The records:
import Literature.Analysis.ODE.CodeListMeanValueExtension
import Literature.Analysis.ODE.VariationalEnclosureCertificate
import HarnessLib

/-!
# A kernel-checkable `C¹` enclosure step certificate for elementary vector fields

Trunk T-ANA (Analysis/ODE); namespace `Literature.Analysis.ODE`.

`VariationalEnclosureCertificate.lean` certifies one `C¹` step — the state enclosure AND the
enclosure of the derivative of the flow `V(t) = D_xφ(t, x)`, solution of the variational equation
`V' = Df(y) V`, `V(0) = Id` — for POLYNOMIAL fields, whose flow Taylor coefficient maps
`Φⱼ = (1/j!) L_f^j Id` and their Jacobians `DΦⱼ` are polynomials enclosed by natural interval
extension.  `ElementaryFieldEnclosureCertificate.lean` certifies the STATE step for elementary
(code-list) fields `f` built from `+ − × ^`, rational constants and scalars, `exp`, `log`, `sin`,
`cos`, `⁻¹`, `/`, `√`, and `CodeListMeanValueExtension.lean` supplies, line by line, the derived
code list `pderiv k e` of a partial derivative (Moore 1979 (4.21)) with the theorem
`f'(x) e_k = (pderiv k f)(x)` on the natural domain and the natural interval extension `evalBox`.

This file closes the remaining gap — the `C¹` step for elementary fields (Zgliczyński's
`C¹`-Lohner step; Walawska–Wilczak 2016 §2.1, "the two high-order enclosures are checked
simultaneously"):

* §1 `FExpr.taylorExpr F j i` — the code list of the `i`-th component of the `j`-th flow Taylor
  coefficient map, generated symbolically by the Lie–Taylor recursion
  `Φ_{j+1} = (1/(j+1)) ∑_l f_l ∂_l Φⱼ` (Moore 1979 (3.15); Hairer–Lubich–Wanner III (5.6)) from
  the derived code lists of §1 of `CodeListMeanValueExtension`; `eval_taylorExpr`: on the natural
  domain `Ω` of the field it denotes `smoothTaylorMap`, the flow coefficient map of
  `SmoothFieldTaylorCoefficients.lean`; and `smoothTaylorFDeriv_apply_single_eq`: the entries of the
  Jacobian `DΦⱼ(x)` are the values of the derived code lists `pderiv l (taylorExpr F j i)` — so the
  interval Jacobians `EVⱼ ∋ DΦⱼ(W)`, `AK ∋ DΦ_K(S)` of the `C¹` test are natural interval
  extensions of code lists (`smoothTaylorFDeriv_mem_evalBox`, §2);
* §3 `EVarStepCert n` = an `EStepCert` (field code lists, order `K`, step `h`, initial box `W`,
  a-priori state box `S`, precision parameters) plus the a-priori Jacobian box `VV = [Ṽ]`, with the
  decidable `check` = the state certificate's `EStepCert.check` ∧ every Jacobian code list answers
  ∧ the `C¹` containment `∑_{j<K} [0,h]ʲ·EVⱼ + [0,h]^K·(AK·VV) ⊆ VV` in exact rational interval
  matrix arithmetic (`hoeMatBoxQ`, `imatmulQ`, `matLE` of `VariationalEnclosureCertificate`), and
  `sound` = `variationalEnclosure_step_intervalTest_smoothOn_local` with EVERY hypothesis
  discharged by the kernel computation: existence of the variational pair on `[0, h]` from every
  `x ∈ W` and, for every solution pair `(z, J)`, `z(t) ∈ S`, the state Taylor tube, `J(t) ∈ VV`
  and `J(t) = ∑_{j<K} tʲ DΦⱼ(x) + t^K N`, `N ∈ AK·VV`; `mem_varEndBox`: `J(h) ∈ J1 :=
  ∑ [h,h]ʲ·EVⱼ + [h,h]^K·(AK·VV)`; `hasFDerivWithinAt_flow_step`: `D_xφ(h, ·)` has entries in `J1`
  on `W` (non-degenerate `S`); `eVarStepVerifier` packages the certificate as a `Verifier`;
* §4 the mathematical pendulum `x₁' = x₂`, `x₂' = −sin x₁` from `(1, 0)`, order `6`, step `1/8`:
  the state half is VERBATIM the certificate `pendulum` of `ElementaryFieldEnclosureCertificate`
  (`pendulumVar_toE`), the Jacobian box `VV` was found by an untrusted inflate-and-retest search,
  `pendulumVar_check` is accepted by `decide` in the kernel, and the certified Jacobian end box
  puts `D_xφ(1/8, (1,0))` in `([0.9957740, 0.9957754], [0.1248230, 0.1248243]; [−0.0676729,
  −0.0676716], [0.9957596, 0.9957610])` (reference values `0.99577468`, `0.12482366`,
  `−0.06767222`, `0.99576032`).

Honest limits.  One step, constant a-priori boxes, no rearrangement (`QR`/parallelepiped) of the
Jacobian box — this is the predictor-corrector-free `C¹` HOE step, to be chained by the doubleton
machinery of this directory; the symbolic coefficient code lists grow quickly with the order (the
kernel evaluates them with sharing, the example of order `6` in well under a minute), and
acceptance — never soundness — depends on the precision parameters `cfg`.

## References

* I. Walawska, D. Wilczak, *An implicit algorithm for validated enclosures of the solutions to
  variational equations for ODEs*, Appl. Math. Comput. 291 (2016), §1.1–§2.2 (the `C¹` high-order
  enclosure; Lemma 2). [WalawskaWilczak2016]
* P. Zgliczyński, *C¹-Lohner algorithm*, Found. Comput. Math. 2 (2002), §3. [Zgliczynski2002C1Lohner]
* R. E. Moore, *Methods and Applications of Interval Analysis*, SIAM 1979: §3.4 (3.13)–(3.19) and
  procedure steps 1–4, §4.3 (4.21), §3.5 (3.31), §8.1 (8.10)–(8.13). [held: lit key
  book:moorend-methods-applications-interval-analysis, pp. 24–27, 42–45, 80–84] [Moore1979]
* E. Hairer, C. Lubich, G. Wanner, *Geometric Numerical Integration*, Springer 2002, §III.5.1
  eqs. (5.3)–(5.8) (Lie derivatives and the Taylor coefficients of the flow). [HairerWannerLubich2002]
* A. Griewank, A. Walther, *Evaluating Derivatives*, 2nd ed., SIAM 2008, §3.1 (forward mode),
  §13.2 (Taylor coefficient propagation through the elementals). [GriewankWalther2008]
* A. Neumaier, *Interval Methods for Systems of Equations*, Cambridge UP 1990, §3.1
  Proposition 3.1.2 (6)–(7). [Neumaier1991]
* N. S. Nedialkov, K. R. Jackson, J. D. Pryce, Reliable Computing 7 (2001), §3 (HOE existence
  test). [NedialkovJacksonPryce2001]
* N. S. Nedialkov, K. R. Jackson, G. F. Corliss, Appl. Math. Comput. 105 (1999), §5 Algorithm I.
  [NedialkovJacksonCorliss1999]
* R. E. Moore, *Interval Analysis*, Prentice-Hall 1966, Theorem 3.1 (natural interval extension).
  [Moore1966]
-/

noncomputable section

What is needed: What you return must be an exact retyping of the lines above starting at the line with "discharged by the" and ending at the line with "the state half", and nothing besides.

Response to this exercise:
  discharged by the kernel computation: existence of the variational pair on `[0, h]` from every
  `x ∈ W` and, for every solution pair `(z, J)`, `z(t) ∈ S`, the state Taylor tube, `J(t) ∈ VV`
  and `J(t) = ∑_{j<K} tʲ DΦⱼ(x) + t^K N`, `N ∈ AK·VV`; `mem_varEndBox`: `J(h) ∈ J1 :=
  ∑ [h,h]ʲ·EVⱼ + [h,h]^K·(AK·VV)`; `hasFDerivWithinAt_flow_step`: `D_xφ(h, ·)` has entries in `J1`
  on `W` (non-degenerate `S`); `eVarStepVerifier` packages the certificate as a `Verifier`;
* §4 the mathematical pendulum `x₁' = x₂`, `x₂' = −sin x₁` from `(1, 0)`, order `6`, step `1/8`:
  the state half is VERBATIM the certificate `pendulum` of `ElementaryFieldEnclosureCertificate`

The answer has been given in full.